顔の周囲を振り払うためにあげた両腕が、そのまま地面に突き立てられた。
ドン!ガン!ガン!ガン!
轟音を立てて地面から岩が突き上がる。
しかし岩はシャンデラの幅一つ分横を通り過ぎていった。
岩はシャンデラに外してなおも地面を突き破ってわたしの方に進んでくる。
わたしの方に。
「「テールナー!」」
お父さんの声とお母さんの声が重なって聞こえた。
岩の列がわたしに向かって進んでいることに気づいた時には、もう岩の壁はすぐそこに突き出ていた。
ぶわり。
横から熱い風が殴りつけるように吹いた。
体が勝手に浮いて、わたしは真横に吹き飛ばされる。
体が宙を舞う。
鼻先を掠めるかと思うほど目の前を岩が突き抜けていった。
なんとか手を付いて着地する。
風が吹きつけた面と地面に着いた手がひりりと痛んだ。
でも、あれを食らっていたら命はなかったと思う。
突き出た岩が砕けて、あたりが静寂に包まれる。
しばらくして、お父さんが鈍重な声を出した。
「テールナー、怪我は」
「ちょっと擦りむいただけ。大丈夫」
チラリと首だけこちらを見ていたお父さんは、体ごとシャンデラの方へ直った。
「お前が護ってくれたんだな」
「はい。ねっぷうで突き飛ばす形になってしまいましたが……」
シャンデラはチラリとこちらを見た。
ドスン。
お父さんが左膝と右腕を地面につく。
「すまない。……ありがとう」
「お父さん……!?」
お母さんが驚きの声をあげる。
しかし、お父さんは頭を垂れて動かない。
「ちょっと、こいつはテールナーを」
「いや」
納得行っていない様子のお母さんの声を、お父さんが遮った。
「テールナーを助けてもらったのは事実だ。そこに関して俺たちが言えることは何もない」
「……そうだけど!」
「……シャンデラ。なぜ俺たちの娘を護る」
お母さんの抗議を無視して、お父さんは膝をついたままシャンデラを見やる。
「なぜ? え、っと……少し話を聞いていただけますか?」
「あぁ」
「どうしてテールナーと知り合ったのか、お話しします。

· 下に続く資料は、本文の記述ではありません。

import Literature.Analysis.FluidPDE.TorusNonlinearInstability
import Literature.Analysis.FunctionSpaces.TorusSpectralWeakDerivative
import Literature.Analysis.FunctionSpaces.TorusInverseLaplacianCalculus
import HarnessLib

/-!
# Friedlander–Pavlović–Shvydkoy 2006, Thm. 2.2 on `𝕋³`: `L²` form and the real-eigenpair entry,
# DERIVED from the fact of record `Torus.fps2006_nonlinear_instability_of_eigenvalue`

Analysis/FluidPDE Literature file, THEOREMS ONLY (no named fact, nothing asserted; D-0014).

History (D-0026 bookkeeping). The first version of this file (p406628) declared the named fact
`FriedlanderPavlovicShvydkoy2006_nonlinearInstability` (Thm. 2.2 on `𝕋³`, real-eigenpair
hypothesis written inline, `L^p` exit for all `1 < p < ∞`). Eight minutes earlier the same
printed theorem had landed as `Torus.fps2006_nonlinear_instability_of_eigenvalue`
(`TorusNonlinearInstability.lean`, p406626: complex eigenvalue `μ`, `Re μ > 0`, in the tree's
linearisation vocabulary `Torus.IsLinNSEigenvalue`, kinetic-energy exit), which has a kernel
consumer. One printed theorem, one named fact: the duplicate is RETIRED here and replaced by
theorems over the fact of record —

* `Torus.eLpNorm_two_eq_ofReal_sqrt_two_mul_kineticEnergy` (+ two inequalities): the bridge
  `‖v‖_{L²(𝕋^d)} = √(2 E(v))` between `Torus.kineticEnergy` and `eLpNorm · 2` for smooth fields
  (private plumbing: the complexification identities for `divergenceC`, `stretch`, `gradientC`,
  `Torus.convect`, `Torus.laplacian` of `LinearizedNSTorus`);
* `Torus.isLinNSEigenvalue_of_realEigenpair`: a REAL eigenpair of the linearisation written with a
  pressure, `−(U·∇)φ − (φ·∇)U + νΔφ − ∇π = λφ`, `φ ≠ 0` smooth divergence free, `λ ≠ 0`, `U` smooth
  divergence free, IS an eigenvalue `(λ : ℂ)` in the sense of `Torus.IsLinNSEigenvalue` (complexify
  `φ`, `π`; the mean-zero clause of `Torus.LinNSResolventRel` follows by integrating the equation
  over `𝕋^d`: every term but `λ∫φ` integrates to zero for divergence-free `U`, `φ`);
* `Torus.fps2006_nonlinear_instability_L2` / `…_of_realEigenpair`: Thm. 2.2 on `𝕋³` with the
  `L²`-norm (`eLpNorm · 2 volume`) measuring datum and exit, from a complex eigenvalue resp. from a
  real eigenpair — the `p = 2` case of the retired fact, now a theorem modulo the fact of record;
* `Torus.not_L2_stable_of_realEigenpair`: the negated-stability shadow (Def. 2.1) the cell
  `ns-blowup` consumes.

Source: S. Friedlander, N. Pavlović, R. Shvydkoy, *Nonlinear instability for the Navier–Stokes
equations*, Comm. Math. Phys. 264 (2006) 335–347 = arXiv:math/0508173 (held copy
`paper:arxiv-math_0508173`): Def. 2.1 and Thm. 2.2 (p. 4), proof for finite domains §3 (pp. 6–7:
"in the case of a finite domain all eigenfunctions of `A` are infinitely smooth"; datum `v₀ = εφ`).
The TODO of the fact of record (all `1 < p < ∞`, `q > max(p, n)`, bounded domains / `ℝⁿ`, mild
solutions) is unchanged by this file.

## References

* S. Friedlander, N. Pavlović, R. Shvydkoy, Comm. Math. Phys. 264 (2006) 335–347,
  arXiv:math/0508173: Def. 2.1, Thm. 2.2 (p. 4), §3 (pp. 6–7). [FriedlanderPavlovicShvydkoy2006]
* L. C. Evans, *Partial Differential Equations*, 2nd ed., AMS (2010), App. C.2 (integration by
  parts on a domain without boundary). [Evans2010]
-/

noncomputable section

……いいよね?」
シャンデラがチラリとこちらを見る。
一瞬ニンゲンを探していたことがバレてしまうと身構えたが、そもそももうバレているのだった。
ニンゲンに合ったことも含めて、自分から大体言ってしまっている。
「……うん。大丈夫」
「わかった」
シャンデラはまたお父さんの方へ居直った。
「声を張り続けるのもなんですし、少し近づいていただけませんか。ボクから攻撃する意思はありません」
お父さんとお母さんが目線を交わす。
お互い頷いて、シャンデラにゆっくり近づいていった。
わたしも遅れないように、シャンデラの方へ近づく。
全員がシャンデラの元に集まると、シャンデラはしずしずと喋り始めた。